Portanto, a escolha do Brasil pela revisão judicial repercute na quantidade de conflitos que são judicializados. O relatório do Conselho Nacional de Justiça intitulado “Justiça em Números 2024” registra que o BPC foi o quarto assunto mais recorrente na Justiça Federal, com 401.443 processos ajuizados no referido ano [3]. Os dados do Painel do INSS na “Justiça em Números” aponta que, dos processos relacionados ao BPC julgados em 2024 pela Justiça Federal, 23% foram julgados procedentes e 14% foram resolvidos por acordo [4]. Ou seja, os indeferimentos administrativos que foram revisados na Justiça Federal correspondem a 23% + 14% = 37%.
É um percentual elevado, que recentemente chamou a atenção do noticiário, como demonstra a reportagem veiculada na Folha de S. Paulo, no dia 15 de junho de 2025, intitulada “Justiça avança sobre BPC e é responsável por um terço das concessões” [5], bem assim a reportagem publicada na Veja, no dia 20 de junho de 2025, intitulada “Haddad abre guerra com juízes federais por fala sobre gastos do governo” [6].
Mesmo nos países que escolheram a revisão administrativa como a fase mais importante para adjudicação de benefícios, os cidadãos enfrentam diversas dificuldades bastante conhecidas aqui no Brasil, como foi retratado de maneira emblemática, em relação ao sistema previdenciário britânico, no filme Eu, Daniel Blake, de 2016, que aborda as agruras do protagonista para obter um benefício previdenciário por incapacidade após ter um ataque cardíaco.
Portanto, a escolha do Brasil pela revisão judicial não é o problema.

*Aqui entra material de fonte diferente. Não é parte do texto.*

import Literature.Topology.FourManifolds.AttachmentBoundarySurgery
import Literature.Topology.FourManifolds.KirbyMoves
import HarnessLib

/-!
# The boundary of `D⁴ ∪_L (2-handles)` is the surgery on the framed link `L` (Kirby I, Lemma 2.1, for links)

Topic `Literature/Topology/FourManifolds`; the `n`-component form of `AttachmentBoundarySurgery.lean`
(there: ONE `2`-handle, `HandleAttachingMap.isOpenGluing_boundary` / `isIntegralSurgery_boundary`),
between the tree's two relational languages: Kosinski's SIMULTANEOUS handle attachments
(`HandleAttachingMap.IsMultiAttachment`; Kosinski 1993, VI §6: `P` is glued from `D⁴ ∖ ⋃ᵢ h̄ᵢ(S)`
and one copy of `D⁴ ∖ S` per handle along `x ∼ h̄ᵢ α x`) and integral Dehn surgery on a framed LINK
(`IsIntegralSurgeryLink` / `FramedLink.IsSurgery`, `Link.surgeryRel`; `DehnSurgery.lean`,
`KirbyMoves.lean`: `Y` is glued from `S³ ∖ L` and one open solid torus `D̊² × S¹` per component along
`νᵢ (u, t v) ∼ (t u, v)`).

**Theorem** (`FramedLink.isSurgery_boundary_of_isMultiAttachment`; Kirby 1989, Ch. I Lemma 2.1 and
§5 "`N³ = ∂M_L`"; Gompf–Stipsicz 1999, Prop. 5.1.2 / §5.3).  Let `L ⊂ S³ = ∂D⁴` be a framed link with
finitely many components, `νᵢ` pairwise disjoint oriented tubular neighbourhoods of its components
realising the framings `L.framing i`, and `h̄ᵢ : T → D⁴` attaching maps of `2`-handles whose values
on the unit disc bundle of `T ∩ ∂D⁴` are the `νᵢ` (`h̄ᵢ y = incl (νᵢ (angle y, fibre y))` for `y` of
depth `0` — the clause `carvedEmbed_handle` of `DottedCircleDiagram.Realization`).  If `P` is `D⁴`
with the handles attached along the `h̄ᵢ` (`IsMultiAttachment h̄ (𝓡∂ 4) P`), then for EVERY boundary
datum `bP` of `P`, `bP.carrier` is the surgery on `L`: `L.IsSurgery (𝓡 3) bP.carrier`, presented with
the very tubes `νᵢ`.  Proof: §1 the link complement `S³ ∖ L` parametrises the boundary of
`D⁴ ∖ ⋃ᵢ h̄ᵢ(S)` by `x ↦ incl x` (smooth, injective, onto and open onto the boundary, with a left
inverse smooth on the boundary — §1 of `AttachmentBoundaryPieces.lean` with the knot complement
replaced by the link complement; stated for any map `φ` with `(φ x : D⁴) = incl x`, so that no
definition is introduced); §2 on the boundary sphere Kosinski's relation of the `i`-th handle IS the
`i`-th surgery relation (the one-handle lemma `glueRel_incl_beltBoundaryPt_iff` at the component
`Lᵢ`); §3 restrict the open embeddings of `P` to the boundary (`OpenEmbeddingBoundaryRestrict.lean`),
the solid-torus side `beltBoundaryPt` (§2 of `AttachmentBoundaryPieces.lean`) being reused verbatim,
and read the pairwise disjointness of the new solid tori off that of the handle pieces.
Everything here is proved; no definitions and no named facts are introduced.

## References

* R. C. Kirby, *The Topology of 4-Manifolds*, LNM 1374 (1989), Ch. I §2, Lemma 2.1; §5. [Kirby1989]
* R. E. Gompf, A. I. Stipsicz, *4-Manifolds and Kirby Calculus* (1999), §5.3. [GompfStipsicz1999]
* A. A. Kosinski, *Differential Manifolds*, Academic Press (1993), VI §6, (6.1). [Kosinski1993]
* D. Rolfsen, *Knots and Links* (1976), §9.F. [Rolfsen1976]
-/

open scoped Manifold ContDiff Topology
open Set Function Metric Filter Real

noncomputable section

namespace Literature.Topology.FourManifolds

universe u v

namespace Link

variable {ι : Type v} [Finite ι] {L : Link ι}
  (g : ι → HandleAttachingMap 3 2 (Metric.closedBall (0 : EuclideanSpace ℝ (Fin 4)) 1))
  (ν : ∀ i, Knot.TubularNbhd ⇑(L.component i))
  (hbd : ∀ (i : ι) (y : ↥(handleTube 3 2)), tubeDepth y = 0 →
    (g i).toFun y = (closedBallBoundaryData 3).incl (ν i (tubeAngle y, tubeFibre y)))

/-! ### §1 The link complement parametrises `∂(D⁴ ∖ ⋃ᵢ h̄ᵢ(S))` -/

include hbd in
/-- **`incl x ∈ D⁴ ∖ ⋃ᵢ h̄ᵢ(S)` iff `x ∈ S³ ∖ L`**: the cores `h̄ᵢ(S)` are the components
`incl (Lᵢ(S¹))` (`HandleAttachingMap.mem_core_iff_of_boundaryValues`). [cite: Kosinski1993, VI §6] -/
theorem incl_mem_coresComplement_iff (x : Metric.sphere (0 : EuclideanSpace ℝ (Fin 4)) 1) :
    (closedBallBoundaryData 3).incl x ∈ HandleAttachingMap.coresComplement g ↔ x ∈ L.complement := by
  rw [HandleAttachingMap.mem_coresComplement, Link.mem_complement_iff]
  constructor
  · rintro h i ⟨θ, rfl⟩
    exact h i (((g i).mem_core_iff_of_boundaryValues (ν i) (hbd i) _).2 ⟨θ, rfl⟩)
  · intro h i hc
    obtain ⟨θ, hθ⟩ := ((g i).mem_core_iff_of_boundaryValues (ν i) (hbd i) _).1 hc
    exact h i ⟨θ, ((closedBallBoundaryData 3).injective_incl hθ).symm⟩

include hbd in
/-- **The parametrisation `S³ ∖ L → D⁴ ∖ ⋃ᵢ h̄ᵢ(S)`, `x ↦ incl x`, exists** (the link version of
`HandleAttachingMap.complementPt`, as an anonymous map `φ` with `(φ x : D⁴) = incl x`).
[cite: Kirby1989, Ch. I §2] -/
theorem exists_boundaryParam :
    ∃ φ : ↥L.complement → ↥(HandleAttachingMap.coresComplement g),
      ∀ x, (φ x).1 = (closedBallBoundaryData 3).incl x.1 :=
  ⟨fun x => ⟨(closedBallBoundaryData 3).incl x.1, (incl_mem_coresComplement_iff g ν hbd x.1).2 x.2⟩,
    fun _ => rfl⟩

variable {g} (φ : ↥L.complement → ↥(HandleAttachingMap.coresComplement g))
  (hφ : ∀ x, (φ x).1 = (closedBallBoundaryData 3).incl x.1)

include hφ in
/-- The parametrisation `x ↦ incl x` is smooth. [folklore] -/
theorem contMDiff_boundaryParam : ContMDiff (𝓡 3) (𝓡∂ 4) ∞ φ := by
  rw [← ContMDiff.subtypeVal_comp_iff]
  have : Subtype.val ∘ φ = (closedBallBoundaryData 3).incl ∘ Subtype.val := funext hφ
  rw [this]
  exact (closedBallBoundaryData 3).isSmoothEmbedding.contMDiff.comp contMDiff_subtype_val

include hφ in
/-- The parametrisation `x ↦ incl x` is injective. [folklore] -/
theorem injective_boundaryParam : Injective φ := fun x y h =>
  Subtype.ext ((closedBallBoundaryData 3).injective_incl (by rw [← hφ x, ← hφ y, h]))

include hφ in
/-- The values of the parametrisation are boundary points. [folklore] -/
theorem boundaryParam_mem_boundary (x : ↥L.complement) :
    φ x ∈ (𝓡∂ 4).boundary ↥(HandleAttachingMap.coresComplement g) := by
  rw [mem_boundary_opens_iff, hφ, ← (closedBallBoundaryData 3).range_incl]
  exact mem_range_self _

Todavia, essa escolha na adjudicação do BPC precisa ser aprimorada, como já concluiu o Tribunal de Contas da União, no Acórdão nº 2.894/2018, relator ministro André de Carvalho, ao propor a instituição de um grupo de trabalho permanente, com o objetivo de reduzir o fenômeno da judicialização dos benefícios do INSS.
Sobreveio então a Estratégia Nacional Integrada para Desjudicialização da Previdência Social, acordo firmado no dia 20 de agosto de 2019 entre a Secretaria Especial de Previdência e Trabalho do Ministério da Economia, o INSS, o Conselho Nacional de Justiça e o Conselho da Justiça Federal. O objetivo do acordo é melhorar as práticas de gestão e de políticas públicas, incluindo medidas para reduzir as ações judiciais previdenciárias e assistenciais.
Passados cerca de seis anos, esse acordo ainda está em vigor, constituindo um importante espaço de diálogo institucional para elaboração de políticas públicas, por meio do qual os diversos órgãos constroem de forma coletiva soluções inovadoras para os problemas relacionados à adjudicação de benefícios previdenciários e assistenciais.
Outro espaço dialógico que pode e deve ser mais explorado para o aprimoramento da adjudicação dos benefícios é a estrutura de solução consensual no Supremo Tribunal Federal (STF), que se iniciou a partir da Resolução nº 697/2020, a qual criou o Centro de Mediação e Conciliação (CMC). Posteriormente, o Ato Regulamentar nº 27/2023 substituiu o CMC pelo Núcleo de Solução Consensual de Conflitos (NUSOL), ao qual compete auxiliar na triagem de processos que permitam a solução pacífica e realizar ou apoiar as audiências de conciliação ou mediação.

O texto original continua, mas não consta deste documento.